-- WHAT THE EXERCISE ASKS --
Your answer should be every line with the word "lines", copied from the data below.

[Records contained in a dataset]
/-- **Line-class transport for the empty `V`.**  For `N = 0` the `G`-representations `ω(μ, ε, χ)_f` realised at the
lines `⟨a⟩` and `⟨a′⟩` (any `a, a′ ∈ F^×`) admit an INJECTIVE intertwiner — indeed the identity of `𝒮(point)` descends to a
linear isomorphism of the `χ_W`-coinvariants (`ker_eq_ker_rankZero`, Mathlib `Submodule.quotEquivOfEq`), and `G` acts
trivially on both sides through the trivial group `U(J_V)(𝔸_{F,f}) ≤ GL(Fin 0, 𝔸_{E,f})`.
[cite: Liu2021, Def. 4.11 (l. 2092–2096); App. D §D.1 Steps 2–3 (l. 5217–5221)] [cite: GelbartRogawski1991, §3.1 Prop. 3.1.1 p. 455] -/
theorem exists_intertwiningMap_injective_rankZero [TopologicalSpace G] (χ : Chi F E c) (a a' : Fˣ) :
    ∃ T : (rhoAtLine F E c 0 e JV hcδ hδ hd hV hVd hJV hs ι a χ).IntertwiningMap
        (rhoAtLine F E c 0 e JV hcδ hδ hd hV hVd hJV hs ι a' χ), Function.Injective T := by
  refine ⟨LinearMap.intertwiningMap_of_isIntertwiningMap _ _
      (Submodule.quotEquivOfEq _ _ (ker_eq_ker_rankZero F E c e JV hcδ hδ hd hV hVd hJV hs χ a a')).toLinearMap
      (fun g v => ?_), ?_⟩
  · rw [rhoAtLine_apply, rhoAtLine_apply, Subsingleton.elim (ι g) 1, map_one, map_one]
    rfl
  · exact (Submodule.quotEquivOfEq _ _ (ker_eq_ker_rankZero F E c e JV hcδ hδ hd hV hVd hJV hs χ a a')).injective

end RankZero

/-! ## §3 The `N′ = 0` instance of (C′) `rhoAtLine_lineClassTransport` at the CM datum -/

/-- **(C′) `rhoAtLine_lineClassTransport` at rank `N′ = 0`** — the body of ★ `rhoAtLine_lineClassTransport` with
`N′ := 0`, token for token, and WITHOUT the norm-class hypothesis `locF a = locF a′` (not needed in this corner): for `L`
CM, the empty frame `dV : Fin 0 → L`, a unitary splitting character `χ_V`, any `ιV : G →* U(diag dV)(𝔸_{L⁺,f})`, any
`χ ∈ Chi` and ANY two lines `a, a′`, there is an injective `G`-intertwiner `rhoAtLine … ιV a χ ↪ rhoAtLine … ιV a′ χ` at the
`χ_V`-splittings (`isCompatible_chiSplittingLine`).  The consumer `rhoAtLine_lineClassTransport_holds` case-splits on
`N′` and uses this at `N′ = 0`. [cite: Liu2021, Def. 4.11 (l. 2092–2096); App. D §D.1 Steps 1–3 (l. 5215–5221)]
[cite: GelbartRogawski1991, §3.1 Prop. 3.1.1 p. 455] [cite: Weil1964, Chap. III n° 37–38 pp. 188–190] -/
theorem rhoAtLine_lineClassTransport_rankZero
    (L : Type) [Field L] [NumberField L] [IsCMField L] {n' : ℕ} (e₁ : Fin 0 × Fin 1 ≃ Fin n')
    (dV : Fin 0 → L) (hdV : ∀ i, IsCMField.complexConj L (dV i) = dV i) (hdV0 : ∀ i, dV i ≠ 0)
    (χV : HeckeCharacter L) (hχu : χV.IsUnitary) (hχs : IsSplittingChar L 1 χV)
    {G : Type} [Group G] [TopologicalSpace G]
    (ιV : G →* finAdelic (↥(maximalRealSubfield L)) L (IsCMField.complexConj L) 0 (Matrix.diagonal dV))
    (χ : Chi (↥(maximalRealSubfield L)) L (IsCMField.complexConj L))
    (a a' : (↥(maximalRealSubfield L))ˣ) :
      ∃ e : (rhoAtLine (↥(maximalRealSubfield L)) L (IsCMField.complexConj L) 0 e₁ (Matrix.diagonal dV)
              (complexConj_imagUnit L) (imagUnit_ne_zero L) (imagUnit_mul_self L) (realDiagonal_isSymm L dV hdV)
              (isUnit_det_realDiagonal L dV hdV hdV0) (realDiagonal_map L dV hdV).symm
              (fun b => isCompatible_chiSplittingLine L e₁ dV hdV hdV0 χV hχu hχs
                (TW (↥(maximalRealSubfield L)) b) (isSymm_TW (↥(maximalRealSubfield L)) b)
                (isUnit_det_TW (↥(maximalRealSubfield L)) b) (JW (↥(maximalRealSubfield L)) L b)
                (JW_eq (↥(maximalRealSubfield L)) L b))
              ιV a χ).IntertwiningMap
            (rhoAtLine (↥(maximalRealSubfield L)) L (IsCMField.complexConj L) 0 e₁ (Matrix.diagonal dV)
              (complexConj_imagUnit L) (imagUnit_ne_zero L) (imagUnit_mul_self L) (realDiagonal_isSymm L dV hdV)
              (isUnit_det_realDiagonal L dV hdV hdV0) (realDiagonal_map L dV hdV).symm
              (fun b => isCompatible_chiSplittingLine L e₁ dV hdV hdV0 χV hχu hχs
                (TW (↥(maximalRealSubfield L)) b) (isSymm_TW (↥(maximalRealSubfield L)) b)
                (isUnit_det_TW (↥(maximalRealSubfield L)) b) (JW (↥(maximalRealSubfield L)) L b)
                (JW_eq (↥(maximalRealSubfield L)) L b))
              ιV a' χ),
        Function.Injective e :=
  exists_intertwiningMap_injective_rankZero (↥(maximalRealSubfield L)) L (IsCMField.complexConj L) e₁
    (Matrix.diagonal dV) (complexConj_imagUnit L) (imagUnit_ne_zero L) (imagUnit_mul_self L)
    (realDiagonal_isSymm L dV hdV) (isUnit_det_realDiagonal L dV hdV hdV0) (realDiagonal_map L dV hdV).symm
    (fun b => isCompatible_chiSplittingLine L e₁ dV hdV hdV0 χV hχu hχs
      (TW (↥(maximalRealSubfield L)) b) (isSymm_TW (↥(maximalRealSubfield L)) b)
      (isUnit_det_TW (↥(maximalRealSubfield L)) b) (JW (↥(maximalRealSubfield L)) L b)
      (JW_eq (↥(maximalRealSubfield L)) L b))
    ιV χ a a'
==
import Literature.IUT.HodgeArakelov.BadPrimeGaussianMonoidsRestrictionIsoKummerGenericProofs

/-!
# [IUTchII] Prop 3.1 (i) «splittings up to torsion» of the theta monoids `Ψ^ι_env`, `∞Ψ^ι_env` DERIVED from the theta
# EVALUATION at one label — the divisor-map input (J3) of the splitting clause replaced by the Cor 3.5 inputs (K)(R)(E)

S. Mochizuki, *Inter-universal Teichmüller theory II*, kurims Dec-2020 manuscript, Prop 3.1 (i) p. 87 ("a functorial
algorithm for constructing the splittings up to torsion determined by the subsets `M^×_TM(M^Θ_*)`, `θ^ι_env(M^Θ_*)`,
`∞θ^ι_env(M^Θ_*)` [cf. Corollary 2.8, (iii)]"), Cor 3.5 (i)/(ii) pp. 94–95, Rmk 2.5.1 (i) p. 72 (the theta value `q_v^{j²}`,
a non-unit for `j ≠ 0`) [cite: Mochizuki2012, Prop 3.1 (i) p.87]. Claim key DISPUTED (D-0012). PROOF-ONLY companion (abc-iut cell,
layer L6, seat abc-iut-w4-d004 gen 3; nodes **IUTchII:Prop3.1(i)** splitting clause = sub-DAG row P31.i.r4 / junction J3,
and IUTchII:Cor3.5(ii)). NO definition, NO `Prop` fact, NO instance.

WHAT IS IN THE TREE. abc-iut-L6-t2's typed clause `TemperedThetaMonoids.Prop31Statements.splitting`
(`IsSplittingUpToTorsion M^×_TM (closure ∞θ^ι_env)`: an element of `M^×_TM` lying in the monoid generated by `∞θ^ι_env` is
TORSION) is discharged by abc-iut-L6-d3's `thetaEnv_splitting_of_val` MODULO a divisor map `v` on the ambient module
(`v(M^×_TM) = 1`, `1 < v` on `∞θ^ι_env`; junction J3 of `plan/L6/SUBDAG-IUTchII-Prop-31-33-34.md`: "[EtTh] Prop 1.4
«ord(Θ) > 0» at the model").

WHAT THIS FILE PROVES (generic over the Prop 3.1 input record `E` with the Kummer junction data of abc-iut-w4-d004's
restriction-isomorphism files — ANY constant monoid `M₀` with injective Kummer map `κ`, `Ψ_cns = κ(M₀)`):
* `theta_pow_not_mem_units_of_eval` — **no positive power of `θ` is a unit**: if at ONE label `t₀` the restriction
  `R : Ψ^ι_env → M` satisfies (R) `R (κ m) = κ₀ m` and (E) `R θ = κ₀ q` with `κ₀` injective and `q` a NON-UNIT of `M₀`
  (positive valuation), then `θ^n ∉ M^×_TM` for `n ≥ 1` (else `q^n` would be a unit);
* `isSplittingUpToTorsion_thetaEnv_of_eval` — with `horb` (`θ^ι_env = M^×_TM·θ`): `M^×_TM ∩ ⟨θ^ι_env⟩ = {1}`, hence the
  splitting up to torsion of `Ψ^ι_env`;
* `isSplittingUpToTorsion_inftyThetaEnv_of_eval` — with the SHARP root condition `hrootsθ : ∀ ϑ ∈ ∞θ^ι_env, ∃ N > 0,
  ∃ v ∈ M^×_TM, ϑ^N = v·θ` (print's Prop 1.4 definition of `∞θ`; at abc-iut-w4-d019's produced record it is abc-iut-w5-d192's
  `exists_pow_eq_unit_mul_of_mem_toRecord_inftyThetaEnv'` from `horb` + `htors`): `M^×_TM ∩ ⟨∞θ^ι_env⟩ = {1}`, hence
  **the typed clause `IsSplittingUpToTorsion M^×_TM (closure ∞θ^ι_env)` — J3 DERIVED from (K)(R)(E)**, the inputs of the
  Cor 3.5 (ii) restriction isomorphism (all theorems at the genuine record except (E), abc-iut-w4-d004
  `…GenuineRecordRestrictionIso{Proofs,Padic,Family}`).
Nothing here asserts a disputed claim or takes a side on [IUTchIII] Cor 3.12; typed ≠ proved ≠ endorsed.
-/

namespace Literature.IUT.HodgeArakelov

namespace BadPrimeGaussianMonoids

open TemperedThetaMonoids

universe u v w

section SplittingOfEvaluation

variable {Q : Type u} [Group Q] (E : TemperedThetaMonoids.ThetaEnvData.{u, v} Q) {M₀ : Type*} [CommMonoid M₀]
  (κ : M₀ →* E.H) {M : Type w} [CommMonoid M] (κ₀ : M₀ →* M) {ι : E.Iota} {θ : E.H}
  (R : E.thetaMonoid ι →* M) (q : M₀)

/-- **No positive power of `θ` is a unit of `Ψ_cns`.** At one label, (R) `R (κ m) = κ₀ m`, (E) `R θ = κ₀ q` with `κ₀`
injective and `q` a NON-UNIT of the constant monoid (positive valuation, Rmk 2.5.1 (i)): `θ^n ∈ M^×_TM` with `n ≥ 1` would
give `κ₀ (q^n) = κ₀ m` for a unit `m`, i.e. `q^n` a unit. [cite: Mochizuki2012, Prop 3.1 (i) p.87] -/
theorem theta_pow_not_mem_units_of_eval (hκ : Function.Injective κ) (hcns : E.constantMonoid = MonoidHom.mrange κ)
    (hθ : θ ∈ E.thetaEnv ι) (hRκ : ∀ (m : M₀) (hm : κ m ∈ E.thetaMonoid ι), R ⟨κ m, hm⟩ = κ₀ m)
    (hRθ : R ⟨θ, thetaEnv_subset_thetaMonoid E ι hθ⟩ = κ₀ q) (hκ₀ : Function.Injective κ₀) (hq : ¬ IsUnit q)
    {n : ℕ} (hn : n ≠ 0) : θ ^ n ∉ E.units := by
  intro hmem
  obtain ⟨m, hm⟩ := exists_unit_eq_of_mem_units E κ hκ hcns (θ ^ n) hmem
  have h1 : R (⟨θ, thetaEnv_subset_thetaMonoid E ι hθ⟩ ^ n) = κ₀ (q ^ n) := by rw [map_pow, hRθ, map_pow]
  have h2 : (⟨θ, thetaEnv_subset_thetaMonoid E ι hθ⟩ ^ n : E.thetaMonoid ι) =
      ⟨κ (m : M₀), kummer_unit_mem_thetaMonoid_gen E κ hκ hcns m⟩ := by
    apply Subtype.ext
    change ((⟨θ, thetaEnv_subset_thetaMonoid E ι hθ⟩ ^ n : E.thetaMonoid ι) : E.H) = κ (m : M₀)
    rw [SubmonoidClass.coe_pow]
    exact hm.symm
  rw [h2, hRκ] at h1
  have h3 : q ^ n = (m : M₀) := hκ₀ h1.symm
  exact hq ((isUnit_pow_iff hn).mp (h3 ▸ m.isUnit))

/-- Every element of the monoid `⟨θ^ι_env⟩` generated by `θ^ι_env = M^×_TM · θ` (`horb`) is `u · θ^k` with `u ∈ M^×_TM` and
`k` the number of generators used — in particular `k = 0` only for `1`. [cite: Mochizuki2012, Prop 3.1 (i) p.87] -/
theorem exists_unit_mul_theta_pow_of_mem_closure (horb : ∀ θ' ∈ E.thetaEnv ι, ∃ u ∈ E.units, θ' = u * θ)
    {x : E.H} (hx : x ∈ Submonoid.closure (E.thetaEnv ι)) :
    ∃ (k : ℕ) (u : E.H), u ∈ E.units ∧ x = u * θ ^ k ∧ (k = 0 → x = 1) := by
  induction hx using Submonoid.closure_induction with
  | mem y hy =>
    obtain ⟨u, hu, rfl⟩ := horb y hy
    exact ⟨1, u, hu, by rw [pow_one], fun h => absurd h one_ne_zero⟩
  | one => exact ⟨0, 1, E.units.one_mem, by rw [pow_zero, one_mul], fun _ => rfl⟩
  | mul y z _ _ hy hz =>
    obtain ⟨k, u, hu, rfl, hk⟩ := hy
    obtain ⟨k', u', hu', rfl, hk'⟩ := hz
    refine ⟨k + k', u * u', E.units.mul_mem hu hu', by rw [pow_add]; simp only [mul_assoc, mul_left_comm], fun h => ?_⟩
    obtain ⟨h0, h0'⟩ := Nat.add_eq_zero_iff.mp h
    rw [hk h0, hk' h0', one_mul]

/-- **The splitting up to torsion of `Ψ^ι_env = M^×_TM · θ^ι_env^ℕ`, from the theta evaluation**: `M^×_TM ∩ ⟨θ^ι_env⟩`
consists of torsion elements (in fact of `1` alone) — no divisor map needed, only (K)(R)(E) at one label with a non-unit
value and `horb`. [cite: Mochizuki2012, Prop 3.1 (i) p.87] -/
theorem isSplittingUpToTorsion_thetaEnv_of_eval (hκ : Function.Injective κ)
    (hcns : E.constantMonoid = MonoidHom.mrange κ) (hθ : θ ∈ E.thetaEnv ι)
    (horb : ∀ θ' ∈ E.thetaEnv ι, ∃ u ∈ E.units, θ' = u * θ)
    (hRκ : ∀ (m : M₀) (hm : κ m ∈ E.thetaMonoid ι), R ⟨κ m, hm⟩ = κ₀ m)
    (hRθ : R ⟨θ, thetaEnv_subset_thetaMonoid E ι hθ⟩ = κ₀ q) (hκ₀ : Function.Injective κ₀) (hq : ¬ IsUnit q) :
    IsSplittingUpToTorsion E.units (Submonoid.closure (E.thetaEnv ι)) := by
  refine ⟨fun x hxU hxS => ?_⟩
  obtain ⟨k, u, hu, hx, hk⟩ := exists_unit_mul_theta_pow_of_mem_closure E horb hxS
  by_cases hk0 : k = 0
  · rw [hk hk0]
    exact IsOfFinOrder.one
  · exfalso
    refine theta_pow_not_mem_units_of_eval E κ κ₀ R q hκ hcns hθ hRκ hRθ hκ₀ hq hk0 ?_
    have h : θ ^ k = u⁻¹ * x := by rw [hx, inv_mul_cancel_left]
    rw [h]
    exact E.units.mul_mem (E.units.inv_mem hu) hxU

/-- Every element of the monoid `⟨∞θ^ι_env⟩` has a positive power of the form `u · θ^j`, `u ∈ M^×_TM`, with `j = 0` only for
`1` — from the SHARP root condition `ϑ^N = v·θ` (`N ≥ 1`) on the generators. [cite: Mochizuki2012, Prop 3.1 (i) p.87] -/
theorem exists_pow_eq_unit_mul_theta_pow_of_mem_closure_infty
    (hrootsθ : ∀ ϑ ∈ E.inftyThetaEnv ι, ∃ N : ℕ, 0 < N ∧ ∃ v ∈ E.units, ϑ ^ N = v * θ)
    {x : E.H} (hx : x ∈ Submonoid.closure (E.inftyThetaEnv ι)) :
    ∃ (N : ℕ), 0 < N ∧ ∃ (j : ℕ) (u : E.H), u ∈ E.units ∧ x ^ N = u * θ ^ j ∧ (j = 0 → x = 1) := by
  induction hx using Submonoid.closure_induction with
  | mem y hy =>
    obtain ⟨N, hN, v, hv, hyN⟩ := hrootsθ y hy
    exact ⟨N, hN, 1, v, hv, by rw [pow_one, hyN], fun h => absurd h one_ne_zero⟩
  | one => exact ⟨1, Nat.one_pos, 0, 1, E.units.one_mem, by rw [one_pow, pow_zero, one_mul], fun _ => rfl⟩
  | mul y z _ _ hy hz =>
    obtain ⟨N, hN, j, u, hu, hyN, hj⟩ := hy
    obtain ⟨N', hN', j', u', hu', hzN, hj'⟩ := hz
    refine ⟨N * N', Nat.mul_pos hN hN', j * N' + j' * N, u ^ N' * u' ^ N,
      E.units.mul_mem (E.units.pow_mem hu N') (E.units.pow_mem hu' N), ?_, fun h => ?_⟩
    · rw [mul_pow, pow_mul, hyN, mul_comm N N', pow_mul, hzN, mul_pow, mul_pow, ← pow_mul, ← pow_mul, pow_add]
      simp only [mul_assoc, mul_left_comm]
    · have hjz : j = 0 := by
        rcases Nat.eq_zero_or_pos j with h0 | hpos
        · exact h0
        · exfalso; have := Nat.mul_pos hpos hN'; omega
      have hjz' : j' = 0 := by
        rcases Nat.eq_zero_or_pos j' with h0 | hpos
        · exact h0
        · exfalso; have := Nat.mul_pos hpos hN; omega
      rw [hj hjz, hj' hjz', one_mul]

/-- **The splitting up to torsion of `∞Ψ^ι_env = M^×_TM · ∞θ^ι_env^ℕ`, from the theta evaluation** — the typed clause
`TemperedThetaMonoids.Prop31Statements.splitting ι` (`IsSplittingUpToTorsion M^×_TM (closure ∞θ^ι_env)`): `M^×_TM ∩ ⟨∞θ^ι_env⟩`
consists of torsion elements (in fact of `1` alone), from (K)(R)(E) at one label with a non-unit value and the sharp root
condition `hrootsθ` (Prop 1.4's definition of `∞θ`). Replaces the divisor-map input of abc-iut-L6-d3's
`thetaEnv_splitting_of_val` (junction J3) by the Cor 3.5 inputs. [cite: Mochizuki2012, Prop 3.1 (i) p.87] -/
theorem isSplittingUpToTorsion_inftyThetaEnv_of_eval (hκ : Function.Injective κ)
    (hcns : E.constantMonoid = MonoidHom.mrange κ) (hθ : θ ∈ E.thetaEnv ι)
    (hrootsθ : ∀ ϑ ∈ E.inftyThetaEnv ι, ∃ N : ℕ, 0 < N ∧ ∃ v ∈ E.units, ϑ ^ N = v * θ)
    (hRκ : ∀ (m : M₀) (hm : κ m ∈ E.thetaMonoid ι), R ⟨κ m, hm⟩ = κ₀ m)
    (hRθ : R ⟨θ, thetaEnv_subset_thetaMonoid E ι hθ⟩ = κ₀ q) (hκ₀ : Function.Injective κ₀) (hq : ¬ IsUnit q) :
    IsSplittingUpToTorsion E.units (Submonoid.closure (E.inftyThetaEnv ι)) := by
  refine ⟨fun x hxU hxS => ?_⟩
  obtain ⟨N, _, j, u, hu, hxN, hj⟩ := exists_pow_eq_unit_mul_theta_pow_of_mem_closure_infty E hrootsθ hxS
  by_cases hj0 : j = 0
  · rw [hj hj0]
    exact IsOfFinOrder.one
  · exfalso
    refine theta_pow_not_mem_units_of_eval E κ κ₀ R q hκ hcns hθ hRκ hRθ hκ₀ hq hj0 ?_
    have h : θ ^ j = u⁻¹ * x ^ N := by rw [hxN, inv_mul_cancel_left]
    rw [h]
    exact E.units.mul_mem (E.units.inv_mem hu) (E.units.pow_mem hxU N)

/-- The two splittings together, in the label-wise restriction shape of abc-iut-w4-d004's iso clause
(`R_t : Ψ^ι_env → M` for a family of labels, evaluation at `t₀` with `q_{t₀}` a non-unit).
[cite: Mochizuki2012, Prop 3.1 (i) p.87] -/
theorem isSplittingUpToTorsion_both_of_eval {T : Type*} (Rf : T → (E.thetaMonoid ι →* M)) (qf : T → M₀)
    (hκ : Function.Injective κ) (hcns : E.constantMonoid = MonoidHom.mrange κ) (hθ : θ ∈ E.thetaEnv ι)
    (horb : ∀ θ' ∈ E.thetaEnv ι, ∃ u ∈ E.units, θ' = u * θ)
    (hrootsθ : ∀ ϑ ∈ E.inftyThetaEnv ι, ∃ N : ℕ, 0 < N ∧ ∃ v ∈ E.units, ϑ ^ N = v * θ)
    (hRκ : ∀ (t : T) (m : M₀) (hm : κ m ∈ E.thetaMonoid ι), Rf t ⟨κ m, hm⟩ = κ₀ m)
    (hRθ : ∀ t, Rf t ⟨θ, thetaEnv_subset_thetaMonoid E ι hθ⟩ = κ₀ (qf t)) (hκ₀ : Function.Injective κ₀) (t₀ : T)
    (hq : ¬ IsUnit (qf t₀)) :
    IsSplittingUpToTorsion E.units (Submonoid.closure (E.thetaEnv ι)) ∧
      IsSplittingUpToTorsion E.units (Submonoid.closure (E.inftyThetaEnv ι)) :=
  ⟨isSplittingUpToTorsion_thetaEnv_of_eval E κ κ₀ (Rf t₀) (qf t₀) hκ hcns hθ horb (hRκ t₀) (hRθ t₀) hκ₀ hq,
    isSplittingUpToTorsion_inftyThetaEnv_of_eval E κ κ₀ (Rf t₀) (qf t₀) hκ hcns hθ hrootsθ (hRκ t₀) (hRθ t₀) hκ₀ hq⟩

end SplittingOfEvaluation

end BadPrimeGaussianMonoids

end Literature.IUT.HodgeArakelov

-- ANSWER FOR THE TASK --
lines `⟨a⟩` and `⟨a′⟩` (any `a, a′ ∈ F^×`) admit an INJECTIVE intertwiner — indeed the identity of `𝒮(point)` descends to a
`χ ∈ Chi` and ANY two lines `a, a′`, there is an injective `G`-intertwiner `rhoAtLine … ιV a χ ↪ rhoAtLine … ιV a′ χ` at the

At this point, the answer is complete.